For the second time in the span of one month, I have encountered a movie that was not made for me. Ready Player One, along with A Wrinkle in Time, both offer valid interpretations of their very popular books. However, both movies left me cold and in many instances actively worked against me getting into the film.
Ready Player One is about a young man named Wade Watts (Tye Sheridan) who like everyone else in the world goes into the OASIS to escape. He has friends Aech, Daito, Sho, and meets Art3mis as all of them are trying to get the three keys to win the contest Halladay has created in the OASIS.
IOI, a greedy corporation headed by a former Halladay intern (Ben Mendelsohn) wants to be able to monetize the game nearly to the point of causing seizures but not that far. It becomes a battle that has more than just pride on the line and the characters fight for their lives to ensure their world will survive.

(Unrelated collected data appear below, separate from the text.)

/-- **The drift is jointly measurable** (its potentials are parametric convolutions with the
continuous annular kernel; their spatial derivatives are jointly measurable by the tree's
`stronglyMeasurable_fderiv_param`). [folklore] -/
theorem stronglyMeasurable_uncurry_driftField (hW : IsGoodVelocity W) :
    StronglyMeasurable (uncurry (driftField W)) := by
  -- the two potentials as parametric integrals
  set Φ₁ : ℝ → EuclideanSpace ℝ (Fin 3) → ℝ := fun t => annularKernel ⋆ scalarDensity (W t) with hΦ₁
  set Φ₂ : ℝ → EuclideanSpace ℝ (Fin 3) → EuclideanSpace ℝ (Fin 3) :=
    fun t => annularKernel ⋆[lsmul ℝ ℝ, volume] vectorDensity (W t) with hΦ₂
  have e₁ : Φ₁ = fun t x => ∫ s, annularKernel s * scalarDensity (W t) (x - s) := by
    funext t x; rw [hΦ₁]; dsimp only; rw [convolution_lsmul]; rfl
  have e₂ : Φ₂ = fun t x => ∫ s, annularKernel s • vectorDensity (W t) (x - s) := by
    funext t x; rw [hΦ₂]; dsimp only; rw [convolution_lsmul]
  have hk : Continuous annularKernel := (contDiff_annularKernel (n := 0)).continuous
  have hΦ₁m : StronglyMeasurable (uncurry Φ₁) := by
    rw [e₁]; exact stronglyMeasurable_uncurry_convolution_scalar hk
      (stronglyMeasurable_uncurry_scalarDensity hW.stronglyMeasurable)
  have hΦ₂m : StronglyMeasurable (uncurry Φ₂) := by
    rw [e₂]; exact stronglyMeasurable_uncurry_convolution_vector hk
      (stronglyMeasurable_uncurry_vectorDensity hW.stronglyMeasurable)
  have hΦ₁d : ∀ t x, DifferentiableAt ℝ (Φ₁ t) x := fun t x =>
    ((contDiff_potential_scalar (n := 1) (integrable_scalarDensity
      (hW.integrableOn_slice t)).locallyIntegrable).differentiable one_ne_zero) x
  have hΦ₂d : ∀ t x, DifferentiableAt ℝ (Φ₂ t) x := fun t x =>
    ((contDiff_potential_vector (n := 1) (integrable_vectorDensity
      (hW.integrableOn_slice t)).locallyIntegrable).differentiable one_ne_zero) x
  have hD₁ := stronglyMeasurable_fderiv_param hΦ₁m hΦ₁d
  have hD₂ := stronglyMeasurable_fderiv_param hΦ₂m hΦ₂d
  have e : uncurry (driftField W) = fun q : ℝ × EuclideanSpace ℝ (Fin 3) =>
      (InnerProductSpace.toDual ℝ (EuclideanSpace ℝ (Fin 3))).symm (fderiv ℝ (Φ₁ q.1) q.2)
        - curlCLM (fderiv ℝ (Φ₂ q.1) q.2) := by
    funext q; rfl
  rw [e]
  exact ((InnerProductSpace.toDual ℝ (EuclideanSpace ℝ (Fin 3))).symm.continuous.comp_stronglyMeasurable
    hD₁).sub (curlCLM.continuous.comp_stronglyMeasurable hD₂)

Steven Spielberg knows and understands spectacle better than most, so I’m not surprised that the action in Ready Player One is aesthetically pleasing (save one sequence in the dance club). He does well to blend the CGI worlds and human worlds to deliver some superb sequences. There is a sequence that takes place entirely in the location of a famous movie and it is just brilliant in its execution.
Where this movie falls apart is that it doesn’t interrogate itself the way that it interrogates the corporate interest v. fan interest. Much is made of how Halladay wanted everyone to have something good and fun, what games used to be. In many ways, this is a story meant to coddle gamers and serve as a “aren’t we great!” tale. But what of the rougher interpersonal issues it chooses to ignore? Nobody is called a racial, sexist, or homophobic slur, which let me know right away we were in a fantasy land.

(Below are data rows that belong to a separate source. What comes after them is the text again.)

import Literature.MathematicalPhysics.QuantumFieldTheory.Balaban1983to89.B8Prop6DentedCubeMemberScalarGamma
import Literature.MathematicalPhysics.QuantumFieldTheory.Balaban1983to89.B8Real123DentedCubeMember
import Literature.MathematicalPhysics.QuantumFieldTheory.Balaban1983to89.B8Thm32GBoundCubeMemberHolds
import Literature.MathematicalPhysics.QuantumFieldTheory.Balaban1983to89.B8Ineq159FlatDentedCubeMemberSCGamma
import Literature.MathematicalPhysics.QuantumFieldTheory.Balaban1983to89.B8Ineq159FlatCubeMemberTransplant

/-!
# `Balaban1983to89.B8Prop6DentedCubeMemberScalarGammaOfNamedFacts` — [Balaban1985RegularSpaces] PROPOSITION 6 (p. 99) AS `Node00.GaugedBoundB8D` AT A DENTED CUBE
# MEMBER OF PRINT's BIG-BLOCK SUB-LATTICE, FROM THE NAMED FACTS — THE (β) CROWN, EDITION γ

statement-level skeleton of published theorems with citation tags; proofs where landed; nothing here is a claim about the
Yang–Mills mass gap

PDF held: `paper:balaban1985-cmp99-regular-spaces-gauge-fixing`; pp. 98–99 (Prop. 6: «cubes □ ⊂ Ω_k^c of the cover», «□ intersecting Ω_j but not Ω_{j+1}»),
Thm 4 p. 88, Prop. 3 p. 87, (1.59) p. 86, (1.62) p. 87, (1.31) p. 82, (1.91)–(1.92) p. 91, (1.98) p. 92, (1.101) p. 93; `[Balaban1985Variational]` ("[15]") (148)–(152)
p. 301, p. 300; [4] = `[Balaban1985BackgroundPropagators]` Thms 3.1–3.3 pp. 397–399; [B6] = `[Balaban1984PropagatorsII]` Prop. 2.3 p. 238, Prop. 2.6 (2.136) p. 247.

CITATION HEADER (lean-in-tree rule).  Cell `pub-ymgap` (HUMAN RULING D-0062, Track A), DAG node N05 = [B8], seat `pub-ymgap-dag-n05-e` (g31; FAN-OUT §N05 row s3b,
Proposition-6 lane; the (β) road of NODE 00's dented datum `Node00.CubeB8D ∕ GaugedBoundB8D`, p655171).  WHY THIS FILE.  The pure road is CLOSED in the tree:
`B8Prop6CubeMemberScalarGammaHolds.gaugedBoundB8_cubeMember_scalar_γ_holds` gives `Node00.GaugedBoundB8` at every PURE cube member of print's sub-lattice (odd `L ≥ 5`)
from two analytic facts both PROVED for the pure member ((1.59)♭ `Ineq159FlatCubeMemberPrinted`, dag-n05-c's torus transplant; the 𝒢-bound ∕ REAL families,
dag-n05-c's `B8Thm32GBoundCubeMemberHolds`).  Print's Proposition 6 is stated for the DENTED members too («a cube □ intersecting Ω_j but not Ω_{j+1}», [15] (148)–(150):
`Ω′_j = □_j (j < k)`, `Ω′_k = □_k ∩ Ω_k`), which is what NODE 00's located carrier (dag-n07-e) consumes as `GaugedBoundB8D`.  This generation twinned the whole γ chain over
the dented member (p661581 `B8DentedCubeMemberZd`, p662157 `…LamBPrime`, p662540 `B8Prop6DentedCubeMemberGamma`, p663356 letters, p663396 Prop-5 laws, p664305 Fγ5,
p664291 Fγ10a, p665103 ∕ (d3)-8 norms, (d3)-9 `…Gauged`, (d3)-10 Fγ6, (d3)-11 Fγ7 `gaugedBoundB8D_dentedMember_scalar_γ`).  THIS FILE is the crown: it feeds Fγ7-dented's
three displayed inputs BY NAME — (i) the SCALAR γ clauses from `B8Ineq159FlatDentedCubeMemberSCGamma.sc4_dented_of_ineq159Printed` (the pure named fact below the top,
the dented named fact `Ineq159FlatDentedCubeMemberPrinted` (p659892) at the top; split index via `lamBPF_sub_splitIndex`); (ii) the three REAL families: at the
truncations `n < k` — which ARE the pure member's (`CubeB8D.sq_of_lt`, `lamST_of_lt`) — from dag-n05-c's UNCONDITIONAL `prop6_real123_printed`, letter by letter; at the
top truncation `n = k` from the named `B8Real123DentedCubeMember.Real123DentedCubeMemberPrinted` (this seat, (d3)-12); (iii) print's weights `wPrinted`.
★ `gaugedBoundB8D_dentedMember_scalar_γ_of_real123` (§1: scalar clauses displayed, REAL fed), ★★ `gaugedBoundB8D_dentedMember_scalar_γ_of_namedFacts` (§2: the three
named facts as hypotheses, print's p. 98 side conditions in the sub-lattice letters `M_h = Lˢ` plus the one dent premise «`Ω_k` a union of `L^{s+1}Lᵏ`-cubes of the grid
anchored at `□_k`'s corner» ([6] (1.4)₂)), ★★★ `gaugedBoundB8D_dentedMember_scalar_γ_of_dentedNamedFacts` (§3: the pure (1.59)♭ fact DISCHARGED by
`ineq159FlatCubeMemberPrinted_holds` for odd `L ≥ 5` — `GaugedBoundB8D` at every dented member of the sub-lattice MODULO THE TWO DENTED NAMED FACTS).  Proofs =
the pure Fγ8 §1 ∕ Fγ10b ∕ `…Holds` compositions with the dented names; the only new step is the letter conversion `c.sq j = cubeFam false … j (j ≤ n < k)`.
Kind «kernel-checked proof», theorems only, no `def`.

HONEST SCOPE ∕ A6.  CONDITIONAL theorems: §3 rests on TWO OPEN named facts on the dented member — `Ineq159FlatDentedCubeMemberPrinted d L` ([4] Thm 3.3 at `U = 1` on
[15]'s `{Ω′_j}`, top truncation) and `Real123DentedCubeMemberPrinted (d−1) (L−1)` ([4] Thms 3.1–3.2 ∕ [B8] (1.91)–(1.92), (1.98), (1.101) there) — whose proofs are the dented
twins of dag-n05-c's torus transplant and of the parametrix ∕ box-transfer files (not in the tree; the dented torus member `B8CubeMemberTorusDomainsDented` p659647 and the
dented 𝒢-bound name `GBoundDentedCubeMemberPrinted` p661669 are their prepared sockets).  By-name compositions; NO new estimate; nothing of [4]∕[6]∕[15] asserted as proved;
LOCATED-CARRIER caveat as in the pure crown (NODE 00's `CubeB8D` data ⊋ print's cubes; the sub-lattice side conditions select print's).  Count-neutral; N05 ∕ N07 NOT
discharged; FLAG №4 open; one finite `𝕋⁴` programme at fixed `ε`, Bałaban as printed; nothing continuum ∕ ℝ⁴ ∕ OS ∕ mass-gap ∕ Clay.  No `sorry`, no `def`, no `instance`,
no `notation`.  Unit `pub-ymgap-dag-n05-e` (g31), 2026-08-28.

RELATED IN THE TREE, NOT DUPLICATED (`rg` 2026-08-28T20:45Z: `ls Balaban1983to89 | grep -ci 'DentedCubeMemberScalarGammaOf'` = 0): the pure models
`B8Prop6CubeMemberScalarGammaOfGBound` (Fγ8), `…OfIneq159Printed` (Fγ10b), `…Holds`; the inputs named above (all USED by name).
-/

noncomputable section

open NormedSpace

namespace Literature.MathematicalPhysics.QuantumFieldTheory.Balaban1983to89.B8Prop6DentedCubeMemberScalarGammaOfNamedFacts

open scoped Matrix
open B7Prop1Explicit B7Prop2Explicit B7Prop1Local
open B7Prop4GeneralLevels (linCovIter)
open B8Ineq132 (covDerivFwd InAk BondTouches)
open B8Eq140Level (SideTouches)
open B8Eq143PlaqExpansion (pdiv)
open B8Eq146AExpansion (iEta plaqCovDeriv)
open B8Eq155JBound (Jcur wsup)
open B8ScaledSupNorm (bondNorm msup)
open B8Eq138LandauZd (IsLandau138 covLap)
open B8Eq131CubesAdmissible (cubeFam cubeFam_false_of_le)
open B8Eq1101CubeMemberWeights (wPrinted wPrinted_facts)
open B8Thm32GBoundCubeMemberHolds (prop6_real123_printed)
open B8Real123DentedCubeMember (Real123DentedCubeMemberPrinted)
open B8Ineq159FlatCubeMemberPrinted (Ineq159FlatCubeMemberPrinted)
open B8Ineq159FlatDentedCubeMemberPrinted (Ineq159FlatDentedCubeMemberPrinted)
open B8Ineq159FlatDentedCubeMemberSCGamma (lamBPF_sub_splitIndex sc4_dented_of_ineq159Printed)
open B8Ineq159FlatCubeMemberTransplant (ineq159FlatCubeMemberPrinted_holds)
open B8DentedCubeMemberZd (lamST_of_lt lamST_top)
open B8Prop6DentedCubeMemberScalarGamma (gaugedBoundB8D_dentedMember_scalar_γ)
open B9SupplySockB9P3ZdBeta (CrossB)
open Node00 (CubeB8D GaugedBoundB8D)
open Literature.MathematicalPhysics.QuantumLattice (blockMap)

export B7Prop1Explicit (Site)

variable {d : ℕ}

variable {𝔸 : Type} [CStarAlgebra 𝔸] [Nontrivial 𝔸]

Perhaps most egregiously, the movie cannot shake free of the shackles of being written by straight white nerdy men. So many of the people who watch this movie are going to have no issues with the many many ways this movie adheres to the status quo. Not with the manic pixie dream girl, not with the tokenized minorities, none of it. There’s a particular character reveal that is so bafflingly stupid in how it strokes the egos and fantasies of the people like it’s creators that I couldn’t help but roll my eyes. There are so many times that Ready Player One could have wrestled with its nostalgia love or more problematic elements, but instead it’s just a movie with no there there.